*** Begin section ***

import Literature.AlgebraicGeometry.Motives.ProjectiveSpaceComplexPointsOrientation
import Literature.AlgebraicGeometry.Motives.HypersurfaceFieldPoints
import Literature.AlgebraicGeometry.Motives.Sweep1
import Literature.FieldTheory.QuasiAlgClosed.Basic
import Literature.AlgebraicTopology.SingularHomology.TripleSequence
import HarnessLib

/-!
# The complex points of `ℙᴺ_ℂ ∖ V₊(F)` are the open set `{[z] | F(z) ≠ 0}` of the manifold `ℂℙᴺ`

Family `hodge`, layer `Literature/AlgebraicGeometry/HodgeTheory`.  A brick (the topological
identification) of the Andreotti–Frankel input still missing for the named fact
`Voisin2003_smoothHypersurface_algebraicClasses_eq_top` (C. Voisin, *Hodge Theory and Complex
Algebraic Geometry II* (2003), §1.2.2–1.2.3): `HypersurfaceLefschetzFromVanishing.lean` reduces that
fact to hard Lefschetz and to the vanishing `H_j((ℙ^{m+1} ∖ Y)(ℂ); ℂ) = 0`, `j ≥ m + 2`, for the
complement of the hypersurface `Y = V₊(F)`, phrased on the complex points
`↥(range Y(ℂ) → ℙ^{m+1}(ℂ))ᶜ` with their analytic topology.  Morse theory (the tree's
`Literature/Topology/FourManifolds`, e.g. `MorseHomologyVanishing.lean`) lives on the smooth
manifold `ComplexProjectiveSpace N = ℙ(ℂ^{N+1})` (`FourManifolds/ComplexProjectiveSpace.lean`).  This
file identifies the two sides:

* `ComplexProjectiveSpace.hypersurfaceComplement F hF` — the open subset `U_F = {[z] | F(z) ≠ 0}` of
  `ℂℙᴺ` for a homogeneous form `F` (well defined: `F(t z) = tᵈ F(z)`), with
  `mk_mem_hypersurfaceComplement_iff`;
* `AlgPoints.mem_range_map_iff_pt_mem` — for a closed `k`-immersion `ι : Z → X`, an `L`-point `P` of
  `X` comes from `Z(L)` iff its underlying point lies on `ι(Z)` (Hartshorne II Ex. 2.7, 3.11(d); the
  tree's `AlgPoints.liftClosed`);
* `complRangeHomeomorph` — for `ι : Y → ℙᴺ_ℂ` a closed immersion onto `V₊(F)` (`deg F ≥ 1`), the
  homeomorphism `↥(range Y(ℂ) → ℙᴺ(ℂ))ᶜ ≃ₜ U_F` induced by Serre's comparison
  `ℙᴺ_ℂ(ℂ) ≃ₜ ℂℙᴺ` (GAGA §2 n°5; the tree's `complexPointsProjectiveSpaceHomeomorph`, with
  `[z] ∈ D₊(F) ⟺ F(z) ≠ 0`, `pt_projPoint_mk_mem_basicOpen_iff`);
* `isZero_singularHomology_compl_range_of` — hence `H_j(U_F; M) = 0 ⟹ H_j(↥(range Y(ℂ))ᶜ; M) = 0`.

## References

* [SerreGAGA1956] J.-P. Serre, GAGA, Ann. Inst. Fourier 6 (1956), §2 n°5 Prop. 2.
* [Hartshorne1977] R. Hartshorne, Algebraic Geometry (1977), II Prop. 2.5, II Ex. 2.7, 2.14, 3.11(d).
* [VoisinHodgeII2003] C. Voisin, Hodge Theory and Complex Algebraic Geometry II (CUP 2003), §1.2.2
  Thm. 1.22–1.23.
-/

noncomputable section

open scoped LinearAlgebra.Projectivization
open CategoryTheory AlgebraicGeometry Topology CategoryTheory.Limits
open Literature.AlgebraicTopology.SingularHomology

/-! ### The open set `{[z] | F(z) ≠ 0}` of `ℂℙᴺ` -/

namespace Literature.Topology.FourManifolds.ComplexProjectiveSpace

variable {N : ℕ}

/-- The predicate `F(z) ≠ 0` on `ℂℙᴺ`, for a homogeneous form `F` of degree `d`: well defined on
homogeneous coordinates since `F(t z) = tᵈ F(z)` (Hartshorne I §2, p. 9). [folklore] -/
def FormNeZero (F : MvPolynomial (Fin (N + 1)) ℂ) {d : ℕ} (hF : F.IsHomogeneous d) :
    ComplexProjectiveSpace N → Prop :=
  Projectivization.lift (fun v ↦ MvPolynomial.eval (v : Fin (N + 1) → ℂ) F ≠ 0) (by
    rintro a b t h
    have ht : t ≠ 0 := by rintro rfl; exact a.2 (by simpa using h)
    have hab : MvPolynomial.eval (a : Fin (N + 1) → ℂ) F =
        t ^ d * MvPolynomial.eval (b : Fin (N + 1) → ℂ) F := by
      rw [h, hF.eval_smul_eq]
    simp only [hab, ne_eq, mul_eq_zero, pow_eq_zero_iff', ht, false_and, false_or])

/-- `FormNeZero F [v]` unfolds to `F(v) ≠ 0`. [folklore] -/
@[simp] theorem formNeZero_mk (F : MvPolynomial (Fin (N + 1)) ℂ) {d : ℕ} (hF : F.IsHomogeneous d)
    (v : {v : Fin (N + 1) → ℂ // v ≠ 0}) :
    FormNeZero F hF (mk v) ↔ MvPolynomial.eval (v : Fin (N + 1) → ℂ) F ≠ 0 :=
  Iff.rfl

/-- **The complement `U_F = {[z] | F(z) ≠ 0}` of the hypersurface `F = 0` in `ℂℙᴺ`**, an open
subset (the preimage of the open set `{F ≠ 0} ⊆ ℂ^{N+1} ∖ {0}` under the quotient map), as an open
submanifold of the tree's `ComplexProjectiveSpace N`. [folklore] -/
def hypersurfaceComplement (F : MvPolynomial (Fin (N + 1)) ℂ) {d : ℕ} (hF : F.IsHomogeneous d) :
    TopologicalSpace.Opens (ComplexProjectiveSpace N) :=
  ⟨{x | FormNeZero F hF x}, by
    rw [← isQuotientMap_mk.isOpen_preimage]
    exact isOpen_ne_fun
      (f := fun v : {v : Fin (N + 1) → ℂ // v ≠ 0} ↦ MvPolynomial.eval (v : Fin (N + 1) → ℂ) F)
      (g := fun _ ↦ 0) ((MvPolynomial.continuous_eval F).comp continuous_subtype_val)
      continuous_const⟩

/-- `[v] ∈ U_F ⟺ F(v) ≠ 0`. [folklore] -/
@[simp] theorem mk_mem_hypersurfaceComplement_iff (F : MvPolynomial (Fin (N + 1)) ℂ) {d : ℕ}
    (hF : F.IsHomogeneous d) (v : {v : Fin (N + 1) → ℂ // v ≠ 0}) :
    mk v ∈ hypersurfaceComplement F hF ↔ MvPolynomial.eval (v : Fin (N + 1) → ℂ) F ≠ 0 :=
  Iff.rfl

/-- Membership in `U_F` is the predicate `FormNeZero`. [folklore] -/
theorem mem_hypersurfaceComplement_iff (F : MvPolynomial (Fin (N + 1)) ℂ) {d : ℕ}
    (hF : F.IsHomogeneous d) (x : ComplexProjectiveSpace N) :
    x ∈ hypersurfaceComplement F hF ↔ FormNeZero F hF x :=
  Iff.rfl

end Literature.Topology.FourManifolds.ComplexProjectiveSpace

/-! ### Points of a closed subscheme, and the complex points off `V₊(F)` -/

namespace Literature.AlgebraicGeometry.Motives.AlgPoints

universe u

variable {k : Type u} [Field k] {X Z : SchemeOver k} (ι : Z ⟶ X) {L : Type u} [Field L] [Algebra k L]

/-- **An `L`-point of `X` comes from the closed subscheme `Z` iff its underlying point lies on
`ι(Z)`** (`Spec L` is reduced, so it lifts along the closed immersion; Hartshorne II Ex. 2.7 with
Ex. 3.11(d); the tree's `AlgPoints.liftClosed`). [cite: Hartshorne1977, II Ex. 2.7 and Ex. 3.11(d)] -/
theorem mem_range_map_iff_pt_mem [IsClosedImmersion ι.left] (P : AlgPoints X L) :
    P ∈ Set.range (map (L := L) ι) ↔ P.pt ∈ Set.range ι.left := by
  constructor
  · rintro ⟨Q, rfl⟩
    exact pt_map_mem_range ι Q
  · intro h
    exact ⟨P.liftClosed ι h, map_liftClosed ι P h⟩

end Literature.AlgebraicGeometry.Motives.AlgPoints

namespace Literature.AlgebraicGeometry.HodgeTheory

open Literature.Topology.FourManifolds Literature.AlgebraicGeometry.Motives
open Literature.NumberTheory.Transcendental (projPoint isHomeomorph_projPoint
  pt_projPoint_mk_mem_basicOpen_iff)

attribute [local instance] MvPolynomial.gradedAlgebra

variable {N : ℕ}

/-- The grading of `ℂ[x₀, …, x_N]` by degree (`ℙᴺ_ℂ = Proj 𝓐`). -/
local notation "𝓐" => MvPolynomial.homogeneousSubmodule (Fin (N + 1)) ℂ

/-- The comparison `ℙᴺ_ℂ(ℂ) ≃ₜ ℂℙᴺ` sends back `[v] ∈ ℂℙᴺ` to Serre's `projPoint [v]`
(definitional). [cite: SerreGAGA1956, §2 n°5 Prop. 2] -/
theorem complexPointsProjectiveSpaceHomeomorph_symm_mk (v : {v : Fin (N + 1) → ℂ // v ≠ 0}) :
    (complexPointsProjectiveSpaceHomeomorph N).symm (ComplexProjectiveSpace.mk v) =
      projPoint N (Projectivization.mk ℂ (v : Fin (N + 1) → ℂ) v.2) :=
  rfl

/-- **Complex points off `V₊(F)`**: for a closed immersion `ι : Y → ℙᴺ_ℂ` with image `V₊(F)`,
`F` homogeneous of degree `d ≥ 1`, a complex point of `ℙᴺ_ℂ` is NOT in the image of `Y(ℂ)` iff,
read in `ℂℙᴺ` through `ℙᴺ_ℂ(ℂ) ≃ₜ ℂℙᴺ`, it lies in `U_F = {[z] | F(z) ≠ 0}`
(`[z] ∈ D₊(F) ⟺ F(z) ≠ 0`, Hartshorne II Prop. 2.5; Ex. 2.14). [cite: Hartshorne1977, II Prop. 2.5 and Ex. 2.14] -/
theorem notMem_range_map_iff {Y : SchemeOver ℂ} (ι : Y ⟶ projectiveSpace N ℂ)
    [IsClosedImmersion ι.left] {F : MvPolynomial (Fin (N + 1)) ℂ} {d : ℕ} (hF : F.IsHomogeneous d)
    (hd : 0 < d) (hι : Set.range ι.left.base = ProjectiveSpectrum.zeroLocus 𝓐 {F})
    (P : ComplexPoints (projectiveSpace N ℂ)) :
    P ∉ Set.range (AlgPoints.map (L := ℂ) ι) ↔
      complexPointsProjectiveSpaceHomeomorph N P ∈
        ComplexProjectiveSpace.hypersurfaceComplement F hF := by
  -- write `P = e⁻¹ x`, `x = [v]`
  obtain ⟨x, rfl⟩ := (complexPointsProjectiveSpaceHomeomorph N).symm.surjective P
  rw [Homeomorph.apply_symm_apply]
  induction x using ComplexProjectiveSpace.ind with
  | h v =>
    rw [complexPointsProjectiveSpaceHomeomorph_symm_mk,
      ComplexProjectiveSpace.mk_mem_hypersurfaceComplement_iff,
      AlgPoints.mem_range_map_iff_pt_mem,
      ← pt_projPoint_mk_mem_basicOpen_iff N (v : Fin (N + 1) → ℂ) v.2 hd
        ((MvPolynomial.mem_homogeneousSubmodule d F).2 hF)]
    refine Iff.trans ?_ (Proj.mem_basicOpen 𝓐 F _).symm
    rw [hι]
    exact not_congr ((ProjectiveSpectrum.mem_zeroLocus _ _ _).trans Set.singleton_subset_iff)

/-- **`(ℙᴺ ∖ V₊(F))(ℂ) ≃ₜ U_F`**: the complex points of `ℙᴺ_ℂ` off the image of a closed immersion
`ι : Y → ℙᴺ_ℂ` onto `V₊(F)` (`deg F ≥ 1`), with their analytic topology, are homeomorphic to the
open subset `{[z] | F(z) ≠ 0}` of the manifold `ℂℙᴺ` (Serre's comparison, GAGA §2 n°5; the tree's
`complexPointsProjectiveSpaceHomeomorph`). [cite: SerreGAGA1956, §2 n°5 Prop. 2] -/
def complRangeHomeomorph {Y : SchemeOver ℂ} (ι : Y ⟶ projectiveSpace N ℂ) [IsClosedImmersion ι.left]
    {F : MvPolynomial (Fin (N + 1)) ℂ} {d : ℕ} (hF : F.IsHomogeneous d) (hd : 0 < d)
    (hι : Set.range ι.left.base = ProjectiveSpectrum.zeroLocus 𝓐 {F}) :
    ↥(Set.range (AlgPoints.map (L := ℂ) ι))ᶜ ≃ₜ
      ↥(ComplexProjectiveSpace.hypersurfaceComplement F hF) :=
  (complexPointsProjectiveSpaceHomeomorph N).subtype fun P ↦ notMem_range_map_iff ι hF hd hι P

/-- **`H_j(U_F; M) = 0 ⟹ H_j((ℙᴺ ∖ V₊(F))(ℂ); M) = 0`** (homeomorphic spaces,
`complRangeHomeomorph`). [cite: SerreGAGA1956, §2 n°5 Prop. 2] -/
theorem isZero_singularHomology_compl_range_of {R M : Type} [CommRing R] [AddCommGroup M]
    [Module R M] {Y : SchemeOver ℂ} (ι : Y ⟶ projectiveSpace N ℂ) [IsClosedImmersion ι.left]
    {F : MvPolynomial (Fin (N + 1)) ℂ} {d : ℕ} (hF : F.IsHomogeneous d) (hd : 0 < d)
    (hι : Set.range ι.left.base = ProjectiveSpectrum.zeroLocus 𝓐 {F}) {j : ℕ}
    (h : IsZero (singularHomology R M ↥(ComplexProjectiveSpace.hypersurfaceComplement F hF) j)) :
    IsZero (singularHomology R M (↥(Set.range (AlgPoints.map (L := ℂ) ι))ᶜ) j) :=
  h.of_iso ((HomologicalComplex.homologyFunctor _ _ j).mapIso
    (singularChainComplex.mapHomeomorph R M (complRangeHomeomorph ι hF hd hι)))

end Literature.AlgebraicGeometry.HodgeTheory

*** End section ***

Retype only this portion of the data above: the line containing "well defined on", the line containing "def hypersurfaceComplement (F", and all lines between them, exactly.

/-- The predicate `F(z) ≠ 0` on `ℂℙᴺ`, for a homogeneous form `F` of degree `d`: well defined on
homogeneous coordinates since `F(t z) = tᵈ F(z)` (Hartshorne I §2, p. 9). [folklore] -/
def FormNeZero (F : MvPolynomial (Fin (N + 1)) ℂ) {d : ℕ} (hF : F.IsHomogeneous d) :
    ComplexProjectiveSpace N → Prop :=
  Projectivization.lift (fun v ↦ MvPolynomial.eval (v : Fin (N + 1) → ℂ) F ≠ 0) (by
    rintro a b t h
    have ht : t ≠ 0 := by rintro rfl; exact a.2 (by simpa using h)
    have hab : MvPolynomial.eval (a : Fin (N + 1) → ℂ) F =
        t ^ d * MvPolynomial.eval (b : Fin (N + 1) → ℂ) F := by
      rw [h, hF.eval_smul_eq]
    simp only [hab, ne_eq, mul_eq_zero, pow_eq_zero_iff', ht, false_and, false_or])

/-- `FormNeZero F [v]` unfolds to `F(v) ≠ 0`. [folklore] -/
@[simp] theorem formNeZero_mk (F : MvPolynomial (Fin (N + 1)) ℂ) {d : ℕ} (hF : F.IsHomogeneous d)
    (v : {v : Fin (N + 1) → ℂ // v ≠ 0}) :
    FormNeZero F hF (mk v) ↔ MvPolynomial.eval (v : Fin (N + 1) → ℂ) F ≠ 0 :=
  Iff.rfl

/-- **The complement `U_F = {[z] | F(z) ≠ 0}` of the hypersurface `F = 0` in `ℂℙᴺ`**, an open
subset (the preimage of the open set `{F ≠ 0} ⊆ ℂ^{N+1} ∖ {0}` under the quotient map), as an open
submanifold of the tree's `ComplexProjectiveSpace N`. [folklore] -/
def hypersurfaceComplement (F : MvPolynomial (Fin (N + 1)) ℂ) {d : ℕ} (hF : F.IsHomogeneous d) :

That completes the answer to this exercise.